[PR]

 安倍晋三首相(自民党総裁)は3日に行う自民党役員人事と内閣改造で、党の要となる幹事長に谷垣禎一法相をあてる方針を固めた。谷垣氏は前自民党総裁で、谷垣グループの領袖(りょうしゅう)を務める重鎮だ。秋以降、消費税率の10%への再引き上げ判断や、中韓両国との関係改善など多くの政策課題が控える中、政策通でベテランの谷垣氏をあて、党内を安定させる狙いがある。

 谷垣氏の幹事長起用に加え、新たに入閣が決まったのは、経済産業相に小渕優子氏、総務相に高市早苗・政調会長、法相に松島みどり氏、厚生労働相に塩崎恭久氏、復興相に竹下亘氏、科学技術担当相に山口俊一氏。有村治子氏も入閣する方向だ。これで女性5人の入閣が固まった。
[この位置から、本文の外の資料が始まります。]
import Mathlib.Analysis.Fourier.ZMod
import Mathlib.Analysis.Complex.Trigonometric
import HarnessLib

/-!
# An infrared-type bound for convex-off-the-origin functions on the cycle `ℤ/Lℤ`

Topic `Literature/Probability/LatticeModels`. A purely finite, elementary lemma isolated from the
transfer-matrix / reflection-positivity proofs of infrared bounds (Fröhlich–Simon–Spencer 1976,
Appendix; Borgs–Seiler 1983, Lemma III.8, (III.32)): if a real function `g` on the cycle `ℤ/Lℤ`
has nonnegative second differences away from the origin,
`Δ²g(n) = g(n+1) − 2g(n) + g(n−1) ≥ 0` for `n ≠ 0`, then for every lattice momentum
`p = 2πm/L` its (real part of the) discrete Fourier transform obeys

`(1 − cos p) · Re Σ_n e^{−ipn} g(n) ≤ 2g(0) − g(1) − g(−1) = −Δ²g(0)`.

Proof: summation by parts on the cycle gives `2(1 − cos p) Σ_n e^{−ipn} g(n) = −Σ_n e^{−ipn} Δ²g(n)`;
the terms `n ≠ 0` are bounded by `|cos| ≤ 1` and `Δ²g(n) ≥ 0`, and `Σ_n Δ²g(n) = 0`. In the
applications `g(n)` is a two-point function along one lattice direction (transversally smeared),
whose convexity off the origin is reflection positivity through lattice planes and through planes
half-way between them; the right-hand side is the "double commutator" `⟨|A₀ − A₁|²⟩`.

* `cycleLaplacian g n` — the second difference `Δ²g(n)` on `ℤ/Lℤ`;
* `sum_cycleLaplacian` — `Σ_n Δ²g(n) = 0`;
* `stdAddChar_symm_sub_two_mul_sum` — summation by parts
  `(ψ(m) + ψ(−m) − 2) Σ_n ψ(−mn) g(n) = Σ_n ψ(−mn) Δ²g(n)`, `ψ = ZMod.stdAddChar`;
* `one_sub_re_stdAddChar_mul_re_sum_le` — the bound above, with `1 − cos p = 1 − Re ψ(m)`;
* `re_stdAddChar_eq_cos` — `Re ψ(m) = cos(2π m/L)`, and the cosine form
  `one_sub_cos_mul_re_sum_le`.

Everything here is proved; no named fact. [folklore]

## References

* J. Fröhlich, B. Simon, T. Spencer, Comm. Math. Phys. 50 (1976) 79–95, Appendix (transfer-matrix
  proof of the infrared bound).
* C. Borgs, E. Seiler, Comm. Math. Phys. 91 (1983) 329–380, §III.2, Lemma III.8 (III.32)–(III.33),
  p. 349. [BorgsSeiler1983]
-/

noncomputable section

open Finset Complex
open scoped ComplexConjugate

namespace Literature.Probability.LatticeModels

variable {L : ℕ} [NeZero L]

/-- The second difference ("lattice Laplacian") of a real function on the cycle `ℤ/Lℤ`:
`Δ²g(n) = g(n+1) − 2g(n) + g(n−1)`. [folklore] -/
def cycleLaplacian (g : ZMod L → ℝ) (n : ZMod L) : ℝ :=
  g (n + 1) - 2 * g n + g (n - 1)

omit [NeZero L] in
/-- Unfolding `cycleLaplacian`. [folklore] -/
theorem cycleLaplacian_apply (g : ZMod L → ℝ) (n : ZMod L) :
    cycleLaplacian g n = g (n + 1) - 2 * g n + g (n - 1) := rfl

omit [NeZero L] in
/-- At the origin: `−Δ²g(0) = 2g(0) − g(1) − g(−1)`. [folklore] -/
theorem neg_cycleLaplacian_zero (g : ZMod L → ℝ) :
    -cycleLaplacian g 0 = 2 * g 0 - g 1 - g (-1) := by
  simp only [cycleLaplacian, zero_add, zero_sub]; ring

/-- The second differences on the cycle sum to zero (telescoping). [folklore] -/
theorem sum_cycleLaplacian (g : ZMod L → ℝ) : ∑ n, cycleLaplacian g n = 0 := by
  simp only [cycleLaplacian, sum_add_distrib, sum_sub_distrib, ← mul_sum]
  have h1 : ∑ x : ZMod L, g (x + 1) = ∑ x, g x := Equiv.sum_comp (Equiv.addRight (1 : ZMod L)) g
  have h2 : ∑ x : ZMod L, g (x - 1) = ∑ x, g x := Equiv.sum_comp (Equiv.subRight (1 : ZMod L)) g
  rw [h1, h2]
  ring

/-- `Re ψ(m) = cos(2π m/L)` for the standard additive character `ψ` of `ℤ/Lℤ` (`m` represented by
`m.val ∈ [0, L)`). [folklore] -/
theorem re_stdAddChar_eq_cos (m : ZMod L) :
    (ZMod.stdAddChar m : ℂ).re = Real.cos (2 * Real.pi * m.val / L) := by
  rw [ZMod.stdAddChar_apply, ZMod.toCircle_apply]
  have : (2 * (Real.pi : ℂ) * I * (m.val : ℂ) / (L : ℂ)) = ((2 * Real.pi * m.val / L : ℝ) : ℂ) * I := by
    push_cast; ring
  rw [this, Complex.exp_ofReal_mul_I_re]

/-- `ψ(−m) = conj ψ(m)` (the character takes values on the unit circle). [folklore] -/
theorem stdAddChar_neg_eq_conj (m : ZMod L) :
    (ZMod.stdAddChar (-m) : ℂ) = conj (ZMod.stdAddChar m : ℂ) := by
  rw [AddChar.map_neg_eq_inv, Complex.inv_def, Complex.normSq_eq_norm_sq, ZMod.stdAddChar_apply,
    Circle.norm_coe]
  simp

/-- `|Re ψ(m)| ≤ 1`. [folklore] -/
theorem abs_re_stdAddChar_le_one (m : ZMod L) : |(ZMod.stdAddChar m : ℂ).re| ≤ 1 := by
  have h := Complex.abs_re_le_norm (ZMod.stdAddChar m : ℂ)
  rwa [ZMod.stdAddChar_apply, Circle.norm_coe] at h

/-- **Summation by parts on the cycle.** For `ψ = ZMod.stdAddChar` and a real `g`,
`(ψ(m) + ψ(−m) − 2) · Σ_n ψ(−mn) g(n) = Σ_n ψ(−mn) Δ²g(n)`. [folklore] -/
theorem stdAddChar_symm_sub_two_mul_sum (g : ZMod L → ℝ) (m : ZMod L) :
    ((ZMod.stdAddChar m : ℂ) + ZMod.stdAddChar (-m) - 2) *
        ∑ n : ZMod L, (ZMod.stdAddChar (-(m * n)) : ℂ) * g n =
      ∑ n : ZMod L, (ZMod.stdAddChar (-(m * n)) : ℂ) * (cycleLaplacian g n : ℝ) := by
  have h1 : (ZMod.stdAddChar m : ℂ) * ∑ n : ZMod L, (ZMod.stdAddChar (-(m * n)) : ℂ) * g n =
      ∑ n : ZMod L, (ZMod.stdAddChar (-(m * n)) : ℂ) * g (n + 1) := by
    rw [mul_sum, ← Equiv.sum_comp (Equiv.addRight (1 : ZMod L))
      (fun n => (ZMod.stdAddChar m : ℂ) * ((ZMod.stdAddChar (-(m * n)) : ℂ) * g n))]
    refine sum_congr rfl fun n _ => ?_
    simp only [Equiv.coe_addRight]
    rw [← mul_assoc, ← AddChar.map_add_eq_mul]
    congr 2; ring
  have h2 : (ZMod.stdAddChar (-m) : ℂ) * ∑ n : ZMod L, (ZMod.stdAddChar (-(m * n)) : ℂ) * g n =
      ∑ n : ZMod L, (ZMod.stdAddChar (-(m * n)) : ℂ) * g (n - 1) := by
    rw [mul_sum, ← Equiv.sum_comp (Equiv.subRight (1 : ZMod L))
      (fun n => (ZMod.stdAddChar (-m) : ℂ) * ((ZMod.stdAddChar (-(m * n)) : ℂ) * g n))]
    refine sum_congr rfl fun n _ => ?_
    simp only [Equiv.subRight_apply]
    rw [← mul_assoc, ← AddChar.map_add_eq_mul]
    congr 2; ring
  rw [sub_mul, add_mul, h1, h2, mul_sum, ← sum_add_distrib, ← sum_sub_distrib]
  refine sum_congr rfl fun n _ => ?_
  simp only [cycleLaplacian]
  push_cast
  ring

/-- **Infrared-type bound from convexity off the origin.** If `Δ²g(n) ≥ 0` for all `n ≠ 0` on the
cycle `ℤ/Lℤ`, then for every `m`,
`(1 − Re ψ(m)) · Re Σ_n ψ(−mn) g(n) ≤ 2g(0) − g(1) − g(−1)` (`ψ = ZMod.stdAddChar`,
`Re ψ(m) = cos(2πm/L)`). This is the elementary core of the transfer-matrix proof of infrared
bounds: the right-hand side is `−Δ²g(0)`, in the applications a double-commutator expectation.
[folklore] -/
theorem one_sub_re_stdAddChar_mul_re_sum_le (g : ZMod L → ℝ)
    (hconv : ∀ n : ZMod L, n ≠ 0 → 0 ≤ cycleLaplacian g n) (m : ZMod L) :
    (1 - (ZMod.stdAddChar m : ℂ).re) *
        (∑ n : ZMod L, (ZMod.stdAddChar (-(m * n)) : ℂ) * g n).re ≤
      2 * g 0 - g 1 - g (-1) := by
  classical
  have hsbp := stdAddChar_symm_sub_two_mul_sum g m
  -- the prefactor is the real number `2 Re ψ(m) − 2`
  have hpre : ((ZMod.stdAddChar m : ℂ) + ZMod.stdAddChar (-m) - 2) =
      ((2 * (ZMod.stdAddChar m : ℂ).re - 2 : ℝ) : ℂ) := by
    rw [stdAddChar_neg_eq_conj, Complex.add_conj]
    push_cast; ring
  rw [hpre] at hsbp
  have hre := congrArg Complex.re hsbp
  rw [Complex.re_ofReal_mul] at hre
  -- real part of the right-hand side
  have hrhs : (∑ n : ZMod L, (ZMod.stdAddChar (-(m * n)) : ℂ) * (cycleLaplacian g n : ℝ)).re =
      ∑ n : ZMod L, (ZMod.stdAddChar (-(m * n)) : ℂ).re * cycleLaplacian g n := by
    rw [Complex.re_sum]
    refine sum_congr rfl fun n _ => ?_
    simp only [Complex.mul_re, Complex.ofReal_re, Complex.ofReal_im, mul_zero, sub_zero]
  rw [hrhs] at hre
  -- `hre : (2 Re ψ m − 2) * S.re = Σ_n Re ψ(−mn) * Δ²g(n)`
  have hsplit : ∑ n : ZMod L, (ZMod.stdAddChar (-(m * n)) : ℂ).re * cycleLaplacian g n =
      cycleLaplacian g 0 +
        ∑ n ∈ univ.erase (0 : ZMod L), (ZMod.stdAddChar (-(m * n)) : ℂ).re * cycleLaplacian g n := by
    rw [← add_sum_erase _ _ (mem_univ (0 : ZMod L))]
    simp
  have hsum0 : ∑ n ∈ univ.erase (0 : ZMod L), cycleLaplacian g n = -cycleLaplacian g 0 := by
    have h := sum_cycleLaplacian g
    rw [← add_sum_erase _ _ (mem_univ (0 : ZMod L))] at h
    linarith
  have hbound : -∑ n ∈ univ.erase (0 : ZMod L), (ZMod.stdAddChar (-(m * n)) : ℂ).re * cycleLaplacian g n
      ≤ ∑ n ∈ univ.erase (0 : ZMod L), cycleLaplacian g n := by
    rw [← sum_neg_distrib]
    refine sum_le_sum fun n hn => ?_
    have hn0 : n ≠ 0 := ne_of_mem_erase hn
    have hc := hconv n hn0
    have ha := abs_re_stdAddChar_le_one (-(m * n))
    have hlow : -1 ≤ (ZMod.stdAddChar (-(m * n)) : ℂ).re := by
      have := neg_abs_le (ZMod.stdAddChar (-(m * n)) : ℂ).re; linarith
    nlinarith
  -- combine
  have hkey : 2 * ((1 - (ZMod.stdAddChar m : ℂ).re) *
      (∑ n : ZMod L, (ZMod.stdAddChar (-(m * n)) : ℂ) * g n).re) ≤ 2 * (-cycleLaplacian g 0) := by
    have : 2 * ((1 - (ZMod.stdAddChar m : ℂ).re) *
        (∑ n : ZMod L, (ZMod.stdAddChar (-(m * n)) : ℂ) * g n).re) =
        -((2 * (ZMod.stdAddChar m : ℂ).re - 2) *
          (∑ n : ZMod L, (ZMod.stdAddChar (-(m * n)) : ℂ) * g n).re) := by ring
    rw [this, hre, hsplit]
    linarith
  have := neg_cycleLaplacian_zero g
  linarith

/-- The same bound written with the cosine: if `Δ²g(n) ≥ 0` for `n ≠ 0`, then
`(1 − cos(2πm/L)) · Re Σ_n ψ(−mn) g(n) ≤ 2g(0) − g(1) − g(−1)`. [folklore] -/
theorem one_sub_cos_mul_re_sum_le (g : ZMod L → ℝ)
    (hconv : ∀ n : ZMod L, n ≠ 0 → 0 ≤ cycleLaplacian g n) (m : ZMod L) :
    (1 - Real.cos (2 * Real.pi * m.val / L)) *
        (∑ n : ZMod L, (ZMod.stdAddChar (-(m * n)) : ℂ) * g n).re ≤
      2 * g 0 - g 1 - g (-1) := by
  rw [← re_stdAddChar_eq_cos]
  exact one_sub_re_stdAddChar_mul_re_sum_le g hconv m

end Literature.Probability.LatticeModels

end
 今回の最大の焦点は幹事長人事だった。首相は石破茂幹事長を代える決断をしたが、石破氏は留任を求めてぎくしゃくする場面があった。石破氏は経済成長を地方へ波及させるために新設する地方創生担当相で入閣が固まったが、首相はこうした経緯から、自らの意向を踏まえて安定した党運営ができる後任を求めた。

 谷垣氏は、自民党が野党時代に党総裁を務めたほか、財務相や国土交通相など閣僚経験も豊富だ。党総裁時には、民自公3党で消費増税をとりまとめた。自民党で総裁経験者が幹事長に就くのは初めてだが、首相は野党時代に、谷垣氏が党内をまとめた手腕を評価し、異例の起用となった。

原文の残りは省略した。